# Method: what it costs an AI to read a Mendix™ microflow

> **Reproducible.** This is the full method behind the "~29 → 0" / "94.4% fewer tokens" claim, on one
> *real* flow, so a technical buyer can re-run it and check the numbers themselves. It measures the two
> things that actually determine whether an AI can work with a Mendix model: **how many tokens** the
> representation costs, and **how many blind inference steps** the AI must perform before it understands
> the logic.

## The flow under test
`ClaudiusCore.ACT_ApproveRequest`: a real microflow from the Claudius app (in the data pack).
Logic: *if status is Submitted or InReview → set Reviewer, approve, commit, write an audit entry,
close the popup; else show a validation warning.* 10 nodes, 9 edges.

## The three representations compared
1. **The model's native JSON graph** (what an AI gets today): the flow as a bag of nodes wired by
   opaque UUID edges, no execution order, no inline names. (The data pack ships this exact graph.)
2. **mxto typed IR (MIR)**: the same flow lifted into typed, ordered records.
3. **Axon**, mxto's read-optimized projection: the flow as ~13 lines read top-to-bottom, references
   inline by name. (The data pack ships the MIR + Axon for this flow.)

## Axis 1: tokens (measurable, exact)
Tokeniser: `tiktoken` `o200k_base` (the GPT-4o family encoding; `cl100k` agrees within 0.3 pp).

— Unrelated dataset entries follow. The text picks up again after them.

import Summits.HubbardSuperconductivity.HubbardSuperconductivity.Theorems.SoloBlindDimerStrongCoupling
import HarnessLib

/-!
# The strong-coupling crutch threshold down to the Mott-floor limit `g (1 - δ) > 8`
# (solo-blind programme, Theorem 34″)

Theorem 34 (`SoloBlindDimerStrongCoupling`, `strongCoupling_crutch_hasLongRangeOrder`) certifies
d-wave pair-field long-range order for EVERY sector ground state of the crutched Hubbard
Hamiltonian `K_{U,g} = H_U - (g/L²) Δ_dᴴ Δ_d` on `{g ≥ 48, U ≥ 64/δ}` by testing the zero-energy
Gutzwiller dimer condensate `Ψ_n` (`n = ⌊(1-δ)L²/2⌋` dimers: no kinetic energy, no double
occupancy, pair order `re ⟨Ψ_n, Δ_dᴴΔ_d Ψ_n⟩ ≥ 2 n (L²/2 - n + 1) ‖Ψ_n‖²`) against the Mott floor
`min_{(2n, S_z = 0)} H_U ≥ -4 (L² - 2n) - 64 L²/U` (`SoloBlindMottFloor`, `U ≥ 16`).  Its constant
`48` came from the crude bounds `n ≥ 3L²/16` and `64 L²/U ≤ δ L²`.

This file runs the SAME two inputs with exact bookkeeping.  The crutch gain of the condensate is
`(g/L²) · 2n(L²/2 - n + 1) ≥ g δ n ≥ (g δ (1-δ)/2) L² - g δ`, the hole term of the floor is
`4 (L² - 2n) ≤ 4 δ L² + 8`, so the competition is decided by the sign of
`g δ (1-δ)/2 - 4 δ = δ (g (1-δ) - 8)/2`:

**Theorem 34″ (`mottLimit_crutch_hasLongRangeOrder`).** For `δ ∈ (0, 1/2)` and every crutch
strength `g` with `g (1 - δ) > 8`, put `ε = δ (g (1-δ) - 8) > 0`.  For every
`U ≥ 16 + 512/ε`, EVERY normalised ground-state family of `K_{U,g}` in the doped sectors
`(2⌊(1-δ)L²/2⌋, S_z = 0)` of the even tori has d-wave pair-field long-range order, with order
density `κ = ε/8` in Theorem 24(c) (`CrutchAxis.crutch_hasLongRangeOrder_of_trials`; even sides
with `L² ≥ 4 (g δ + 8)/ε`).  The finite-volume inequality is `mottLimit_trial`.

So at strong coupling the proved-order region of the `(U, g)` plane reaches down to the curve
`g = 8/(1-δ) ∈ (8, 16)` (Theorem 34: `g = 48`; Theorem 33′: `g = 8/δ > 16`), at the price
`U ≳ 1/(δ (g(1-δ) - 8))` instead of `U ≥ 64/δ`.  This is the END of the floor method: by the
Nagaoka ceiling (Theorem 35′, `SoloBlindNagaokaCeiling`) no floor-versus-condensate argument with
this condensate reaches below `g₁(δ) = (16/π²) sin²(π√(δ/2)) / (δ(1-δ)) = (8/(1-δ)) · (sin x / x)²`,
`x = π √(δ/2)`, because below `g₁` a zero-order eigenvalue lies under the condensate; the ratio of
the proved threshold `8/(1-δ)` to the ceiling `g₁(δ)` is `(x / sin x)² ∈ (1, π²/4)` on
`δ ∈ (0, 1/2)` (`≈ 1.18` at `δ = 0.1`) and tends to `1` as `δ → 0`.  The residual factor is
exactly the flat-bottom estimate `-4` per hole of the Mott floor against the true hole-pocket
dispersion.

Honest label: as for Theorem 34, the repulsion is used only as a Mott suppression of the
competitors' kinetic energy; the attraction is the explicit crutch and obstruction W3 (the corner
`g = 0⁺` at fixed `U`) is untouched.  The `δ → 0` blow-up of the `U`-threshold is intrinsic to a
trial state with zero kinetic (hence zero superexchange) energy.  Elementary; no sorry.
[this work]
-/

noncomputable section

namespace Summit.HubbardSuperconductivity.HubbardSuperconductivity.Theorems.DimerMottLimit

open Matrix Finset Literature.Probability.LatticeModels Literature.MathematicalPhysics.QuantumLattice
  Literature.MathematicalPhysics.QuantumLattice.EigenvalueContinuation
open scoped ComplexOrder ComplexConjugate

variable {L : ℕ} [NeZero L]

/-- The `(j+1)`-dimer condensate of Theorem 33, packaged existentially with the four properties
used below: it lies in the sector `(2(j+1), S_z = 0)`, it is non-zero (`j + 1 ≤ #slots`), its
d-wave pair order is at least `2 (j+1) (#slots - j) ‖Ψ‖²`, and its Hubbard energy is exactly `0`
for every `U`. [this work] -/
private theorem exists_zeroEnergy_ordered_trial (hL3 : 3 ≤ L) (hL : Even L) (U : ℝ) {j : ℕ}
    (hj : j + 1 ≤ (DimerCondensate.dimerSlots L).card) :
    ∃ Ψ : Fock (Orb (FermionTorus 2 L)),
      Ψ ∈ szSector (Λ := FermionTorus 2 L) (2 * (j + 1)) 0 ∧ Ψ ≠ 0 ∧
      2 * ((j + 1 : ℕ) : ℝ) * ((((DimerCondensate.dimerSlots L).card - j : ℕ)) : ℝ) *
          (star Ψ ⬝ᵥ Ψ).re ≤
        (star Ψ ⬝ᵥ ((pairField dWaveFormFactor L)ᴴ * pairField dWaveFormFactor L) *ᵥ Ψ).re ∧
      (star Ψ ⬝ᵥ (hubbardTorus 2 L 1 U *ᵥ Ψ)).re = 0 :=
  ⟨_, DimerCondensate.condensate_mem_szSector (j + 1), DimerCondensate.condensate_ne_zero hj,
    DimerCondensate.condensate_order_ge hL3 hL j,
    DimerCondensate.re_expect_hubbardTorus_condensate_eq_zero hL U (j + 1)⟩

/-- **The dimer condensate against the Mott floor, exact bookkeeping** (even side `L ≥ 4` with
`L² ≥ 4(gδ + 8)/ε`, `δ ∈ (0, 1/2)`, `g (1-δ) > 8`, `ε = δ (g(1-δ) - 8)`, `U ≥ 16 + 512/ε`): with
`n = ⌊(1-δ)L²/2⌋` there is a non-zero `Ψ` in the sector `(2n, S_z = 0)` with
`re ⟨Ψ, (H_U - (g/L²) Δ_dᴴΔ_d) Ψ⟩ ≤ (minEnergyOn (H_U) (2n, 0) - (ε/8) L²) ‖Ψ‖²`. [this work] -/
theorem mottLimit_trial (hL4 : 4 ≤ L) (hL : Even L) {δ : ℝ}
    (hδ : δ ∈ Set.Ioo (0 : ℝ) (1 / 2)) {g : ℝ} (hg : 8 < g * (1 - δ)) {U : ℝ}
    (hU : 16 + 512 / (δ * (g * (1 - δ) - 8)) ≤ U)
    (hLg : 4 * (g * δ + 8) / (δ * (g * (1 - δ) - 8)) ≤ (L : ℝ) ^ 2) :
    ∃ Ψ : Fock (Orb (FermionTorus 2 L)),
      Ψ ∈ szSector (Λ := FermionTorus 2 L) (2 * ⌊(1 - δ) * (L : ℝ) ^ 2 / 2⌋₊) 0 ∧ Ψ ≠ 0 ∧
      (star Ψ ⬝ᵥ (hubbardTorus 2 L 1 U + ((-(g / (L : ℝ) ^ 2) : ℝ) : ℂ) •
          ((pairField dWaveFormFactor L)ᴴ * pairField dWaveFormFactor L)) *ᵥ Ψ).re ≤
        ((hubbardTorus 2 L 1 U).minEnergyOn
            (szSector (Λ := FermionTorus 2 L) (2 * ⌊(1 - δ) * (L : ℝ) ^ 2 / 2⌋₊) 0)
          - δ * (g * (1 - δ) - 8) / 8 * (L : ℝ) ^ 2) * (star Ψ ⬝ᵥ Ψ).re := by
  obtain ⟨hδ0, hδ1⟩ := hδ
  have hgd : 0 < g * (1 - δ) - 8 := by linarith
  have hε0 : 0 < δ * (g * (1 - δ) - 8) := mul_pos hδ0 hgd
  have hL3 : 3 ≤ L := le_trans (by norm_num) hL4
  have hLr : (4 : ℝ) ≤ (L : ℝ) := by exact_mod_cast hL4
  have hLsq : (16 : ℝ) ≤ (L : ℝ) ^ 2 := by nlinarith
  have hg0 : 0 < g := by nlinarith
  have h512 : 0 < 512 / (δ * (g * (1 - δ) - 8)) := by positivity
  have hU16 : 16 ≤ U := by linarith
  have hU0 : 0 < U := by linarith
  have hUε : 512 ≤ U * (δ * (g * (1 - δ) - 8)) := by
    have h1 : 512 / (δ * (g * (1 - δ) - 8)) ≤ U := by linarith
    exact (div_le_iff₀ hε0).1 h1
  -- the superexchange term of the floor: `64 L²/U ≤ (ε/8) L²`
  have h64 : 64 * (L : ℝ) ^ 2 / U ≤ δ * (g * (1 - δ) - 8) / 8 * (L : ℝ) ^ 2 := by
    rw [div_le_iff₀ hU0]
    have h1 : 64 * (L : ℝ) ^ 2 ≤ (U * (δ * (g * (1 - δ) - 8)) / 8) * (L : ℝ) ^ 2 :=
      mul_le_mul_of_nonneg_right (by linarith) (by positivity)
    have h2 : (U * (δ * (g * (1 - δ) - 8)) / 8) * (L : ℝ) ^ 2 =
        δ * (g * (1 - δ) - 8) / 8 * (L : ℝ) ^ 2 * U := by ring
    linarith
  -- the size condition: `4 (gδ + 8) ≤ ε L²`
  have hLg' : 4 * (g * δ + 8) ≤ δ * (g * (1 - δ) - 8) * (L : ℝ) ^ 2 :=
    (div_le_iff₀' hε0).1 (by simpa [mul_comm] using hLg)
  have harg : 0 ≤ (1 - δ) * (L : ℝ) ^ 2 / 2 := by nlinarith
  -- `n = ⌊(1-δ)L²/2⌋ = j + 1`
  have hn1 : 1 ≤ ⌊(1 - δ) * (L : ℝ) ^ 2 / 2⌋₊ := by
    rw [Nat.one_le_floor_iff]
    nlinarith
  obtain ⟨j, hj⟩ : ∃ j, ⌊(1 - δ) * (L : ℝ) ^ 2 / 2⌋₊ = j + 1 :=
    ⟨_, (Nat.sub_add_cancel hn1).symm⟩
  have hn_le : ((j + 1 : ℕ) : ℝ) ≤ (1 - δ) * (L : ℝ) ^ 2 / 2 := by
    rw [← hj]; exact Nat.floor_le harg
  have hn_ge : (1 - δ) * (L : ℝ) ^ 2 / 2 - 1 ≤ ((j + 1 : ℕ) : ℝ) := by
    rw [← hj]; linarith [Nat.lt_floor_add_one ((1 - δ) * (L : ℝ) ^ 2 / 2)]
  rw [hj]
  -- `m = #slots = L²/2`
  set m := (DimerCondensate.dimerSlots L).card with hm
  have h2m : 2 * (m : ℝ) = (L : ℝ) ^ 2 := by
    exact_mod_cast DimerCondensate.two_mul_card_dimerSlots hL
  have hjm : ((j + 1 : ℕ) : ℝ) ≤ (m : ℝ) := by nlinarith
  have hjm' : j + 1 ≤ m := by exact_mod_cast hjm
  have hmj : ((m - j : ℕ) : ℝ) = (m : ℝ) - j := by
    rw [Nat.cast_sub (by omega)]
  -- the trial state (never spelled out: collected from Theorem 33's lemmas)
  obtain ⟨Ψ, hΨK, hne, hO, hH⟩ := exists_zeroEnergy_ordered_trial hL3 hL U hjm'
  have hK : szSector (Λ := FermionTorus 2 L) (2 * (j + 1)) 0 ≠ ⊥ :=
    (Submodule.ne_bot_iff _).2 ⟨Ψ, hΨK, hne⟩
  refine ⟨Ψ, hΨK, hne, ?_⟩
  rw [DimerCondensate.re_rayleigh_add_real_smul]
  set P := (star Ψ ⬝ᵥ Ψ).re with hP
  have hP0 : 0 ≤ P := (re_star_dotProduct_self_pos hne).le
  have hmin := MottFloor.mott_floor_minEnergyOn (L := L) hU16 (N := 2 * (j + 1)) (M := 0) hK
  rw [hmj] at hO
  -- abbreviations
  set n' : ℝ := ((j + 1 : ℕ) : ℝ) with hn'
  set E := (hubbardTorus 2 L 1 U).minEnergyOn (szSector (Λ := FermionTorus 2 L) (2 * (j + 1)) 0)
    with hE
  set RO := (star Ψ ⬝ᵥ
    ((pairField dWaveFormFactor L)ᴴ * pairField dWaveFormFactor L) *ᵥ Ψ).re with hRO
  have hN : (((2 * (j + 1) : ℕ)) : ℝ) = 2 * n' := by rw [hn']; push_cast; ring
  rw [hN] at hmin
  have hjr : (j : ℝ) = n' - 1 := by
    rw [hn']; push_cast; ring
  -- `m - j ≥ δ L² / 2`, `n' ≥ (1-δ) L²/2 - 1`
  have hmj_ge : δ * (L : ℝ) ^ 2 / 2 ≤ (m : ℝ) - j := by rw [hjr]; linarith
  -- the hole term of the Mott floor: `4 (L² - 2n') ≤ 4 δ L² + 8`
  have hholes : 4 * ((L : ℝ) ^ 2 - 2 * n') ≤ 4 * δ * (L : ℝ) ^ 2 + 8 := by linarith
  -- the pairing gain: `(g/L²) · 2 n' (m - j) ≥ g δ n' ≥ (g δ (1-δ)/2) L² - g δ`
  have e1 : g / (L : ℝ) ^ 2 * (2 * n' * (δ * (L : ℝ) ^ 2 / 2)) = g * δ * n' := by
    field_simp
  have e2 : g / (L : ℝ) ^ 2 * (2 * n' * (δ * (L : ℝ) ^ 2 / 2)) ≤
      g / (L : ℝ) ^ 2 * (2 * n' * ((m : ℝ) - j)) :=
    mul_le_mul_of_nonneg_left (mul_le_mul_of_nonneg_left hmj_ge (by positivity)) (by positivity)
  have q1 : g * δ * ((1 - δ) * (L : ℝ) ^ 2 / 2 - 1) ≤ g * δ * n' :=
    mul_le_mul_of_nonneg_left hn_ge (by positivity)
  have q2 : g * δ * ((1 - δ) * (L : ℝ) ^ 2 / 2 - 1) =
      4 * δ * (L : ℝ) ^ 2 + δ * (g * (1 - δ) - 8) / 2 * (L : ℝ) ^ 2 - g * δ := by ring
  have key : 4 * ((L : ℝ) ^ 2 - 2 * n') + 64 * (L : ℝ) ^ 2 / U
        + δ * (g * (1 - δ) - 8) / 8 * (L : ℝ) ^ 2 ≤
      g / (L : ℝ) ^ 2 * (2 * n' * ((m : ℝ) - j)) := by
    linarith [e1, e2, q1, q2, hholes, h64, hLg']
  -- assemble
  have stepa : -(g / (L : ℝ) ^ 2) * RO ≤ -(g / (L : ℝ) ^ 2) * (2 * n' * ((m : ℝ) - j) * P) :=
    mul_le_mul_of_nonpos_left hO (by rw [neg_nonpos]; positivity)
  have stepb : (-(g / (L : ℝ) ^ 2 * (2 * n' * ((m : ℝ) - j)))) * P ≤
      (E - δ * (g * (1 - δ) - 8) / 8 * (L : ℝ) ^ 2) * P :=
    mul_le_mul_of_nonneg_right (by linarith) hP0
  linarith [hH, stepa, stepb]

/-- **Theorem 34″ (the strong-coupling crutch threshold down to the Mott-floor limit).** For
`δ ∈ (0, 1/2)`, every `g` with `g (1 - δ) > 8` and every `U ≥ 16 + 512/(δ(g(1-δ) - 8))`, EVERY
normalised ground-state family of the crutched Hubbard Hamiltonians `H_U - (g/L²) Δ_dᴴ Δ_d` in the
doped sectors `(2⌊(1-δ)L²/2⌋, S_z = 0)` of the even tori has d-wave pair-field long-range order
(order density `δ(g(1-δ) - 8)/8`; Theorem 34 had `g ≥ 48`, `U ≥ 64/δ`).  The threshold curve
`g = 8/(1-δ)` lies within the factor `(x/sin x)², x = π√(δ/2)`, of the ceiling `g₁(δ)` of the floor
method (Theorem 35′). [this work] -/
theorem mottLimit_crutch_hasLongRangeOrder {δ : ℝ} (hδ : δ ∈ Set.Ioo (0 : ℝ) (1 / 2))
    {g : ℝ} (hg : 8 < g * (1 - δ)) {U : ℝ} (hU : 16 + 512 / (δ * (g * (1 - δ) - 8)) ≤ U)
    (ψ : ∀ L, Fock (Orb (FermionTorus 2 L)))
    (hψ : ∀ m : ℕ, Even (m + 1) → star (ψ (m + 1)) ⬝ᵥ ψ (m + 1) = 1 ∧
      IsGroundStateInSector
        (hubbardTorus 2 (m + 1) 1 U + ((-(g / ((m + 1 : ℕ) : ℝ) ^ 2) : ℝ) : ℂ) •
          ((pairField dWaveFormFactor (m + 1))ᴴ * pairField dWaveFormFactor (m + 1)))
        (2 * ⌊(1 - δ) * ((m + 1 : ℕ) : ℝ) ^ 2 / 2⌋₊) 0 (ψ (m + 1))) :
    HasLongRangeOrder (fun k => halfOpenBox 2 (2 * k))
      (fun k => torusPullback (pairFieldCorr dWaveFormFactor ψ) (2 * k)) := by
  have hδ0 : 0 < δ := hδ.1
  have hgd : 0 < g * (1 - δ) - 8 := by linarith
  have hg0 : 0 < g := by nlinarith [hδ.2]
  have hκ : 0 < δ * (g * (1 - δ) - 8) / 8 := by positivity
  refine CrutchAxis.crutch_hasLongRangeOrder_of_trials U hg0 hκ
    (L₁ := max 4 ⌈4 * (g * δ + 8) / (δ * (g * (1 - δ) - 8))⌉₊)
    (fun m hm hL₁ => mottLimit_trial (L := m + 1) (le_trans (le_max_left _ _) hL₁) hm hδ hg hU
      ?_) ψ hψ
  have h1 : (⌈4 * (g * δ + 8) / (δ * (g * (1 - δ) - 8))⌉₊ : ℝ) ≤ ((m + 1 : ℕ) : ℝ) := by
    exact_mod_cast le_trans (le_max_right 4 _) hL₁
  have h2 : ((m + 1 : ℕ) : ℝ) ≤ ((m + 1 : ℕ) : ℝ) ^ 2 := by
    have h3 : (1 : ℝ) ≤ ((m + 1 : ℕ) : ℝ) := by exact_mod_cast Nat.succ_pos m
    nlinarith
  exact le_trans (Nat.le_ceil _) (h1.trans h2)

/-- **Theorem 34″, threshold form.** For `δ ∈ (0, 1/2)` and every `g > 8/(1-δ)` there is a
repulsion threshold `U₁` (namely `16 + 512/(δ(g(1-δ) - 8))`) beyond which every normalised
ground-state family of `H_U - (g/L²) Δ_dᴴ Δ_d` in the summit's doped sectors has d-wave pair-field
long-range order. [this work] -/
theorem exists_threshold_crutch_hasLongRangeOrder {δ : ℝ} (hδ : δ ∈ Set.Ioo (0 : ℝ) (1 / 2))
    {g : ℝ} (hg : 8 / (1 - δ) < g) :
    ∃ U₁ : ℝ, ∀ U : ℝ, U₁ ≤ U →
      ∀ ψ : ∀ L, Fock (Orb (FermionTorus 2 L)),
        (∀ m : ℕ, Even (m + 1) → star (ψ (m + 1)) ⬝ᵥ ψ (m + 1) = 1 ∧
          IsGroundStateInSector
            (hubbardTorus 2 (m + 1) 1 U + ((-(g / ((m + 1 : ℕ) : ℝ) ^ 2) : ℝ) : ℂ) •
              ((pairField dWaveFormFactor (m + 1))ᴴ * pairField dWaveFormFactor (m + 1)))
            (2 * ⌊(1 - δ) * ((m + 1 : ℕ) : ℝ) ^ 2 / 2⌋₊) 0 (ψ (m + 1))) →
        HasLongRangeOrder (fun k => halfOpenBox 2 (2 * k))
          (fun k => torusPullback (pairFieldCorr dWaveFormFactor ψ) (2 * k)) := by
  have h1δ : 0 < 1 - δ := by linarith [hδ.2]
  have hg' : 8 < g * (1 - δ) := by
    have := (div_lt_iff₀ h1δ).1 hg; linarith
  exact ⟨16 + 512 / (δ * (g * (1 - δ) - 8)), fun U hU ψ hψ =>
    mottLimit_crutch_hasLongRangeOrder hδ hg' hU ψ hψ⟩

end Summit.HubbardSuperconductivity.HubbardSuperconductivity.Theorems.DimerMottLimit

| Representation | Tokens | vs raw graph |
|---|---:|:---:|
| Raw model JSON graph | 2,592 | (baseline) |
| MIR (typed IR) | 1,148 | −55.7% |
| **Axon** | **145** | **−94.4% (17.9 : 1)** |

The per-flow raw graph is already a *cleaned* extraction (nodes/edges pre-separated, expressions
pre-stringified), so 2,592 is a conservative, graph-favourable baseline; the raw model object graph
is heavier still.

## Axis 2: inference steps (the part that breaks agents)
Counted from the graph's own structure. These are the discrete operations an AI must perform to recover the
program before it can reason about it:

| Operation (on the raw graph) | Count | Why |
|---|:---:|---|
| UUID cross-reference resolutions | 21 | 9 edges × 2 node-UUIDs each + start + 2 ends; each resolved against the node array to recover wiring |
| Branch disambiguations | 2 | read each split edge's `caseValue` to know which path runs |
| Nested-action unwraps | 6 | each action wraps an inner object whose type+properties must be read |
| **Total** | **≈ 29** | …to comprehend one ~13-line flow |

In Axon the same flow is **0** resolutions: references are inline names, control flow is lexical,
operations are named verbs read in execution order.

## Reproduce it
```bash
python3 - <<'PY'
import tiktoken
enc = tiktoken.get_encoding('o200k_base')
# point these at the three files shipped in the data pack:
for name, path in [('raw graph','sdk-graph.json'), ('MIR','flow.mir.yaml'), ('Axon','flow.axon')]:
    print(name, len(enc.encode(open(path).read())), 'tokens')
PY
```
Inference-step counts are computed directly from the graph JSON: count `edges` × 2 + `startNodeId` +
`endNodeId`s for resolutions; `caseValue` edges for branches; action-wrapper objects for unwraps.

## Honest scope (what this is, and isn't)
- This measures **cost and error-surface** (tokens + blind resolution steps): the structural reasons
  the raw graph is hard for an AI and Axon is easy. Both axes are deterministic and re-runnable.
- It is **not** an end-to-end AI-accuracy A/B (feed an LLM each representation, score comprehension
  accuracy). That is a stronger, separable experiment we can run on request; this file does not claim
  to be one.
- It compounds at estate scale: one flow is 2,592 → 145 tokens / ≈29 → 0 steps; a large estate carries
  thousands of flows, where the raw-graph representation saturates the context window with bookkeeping.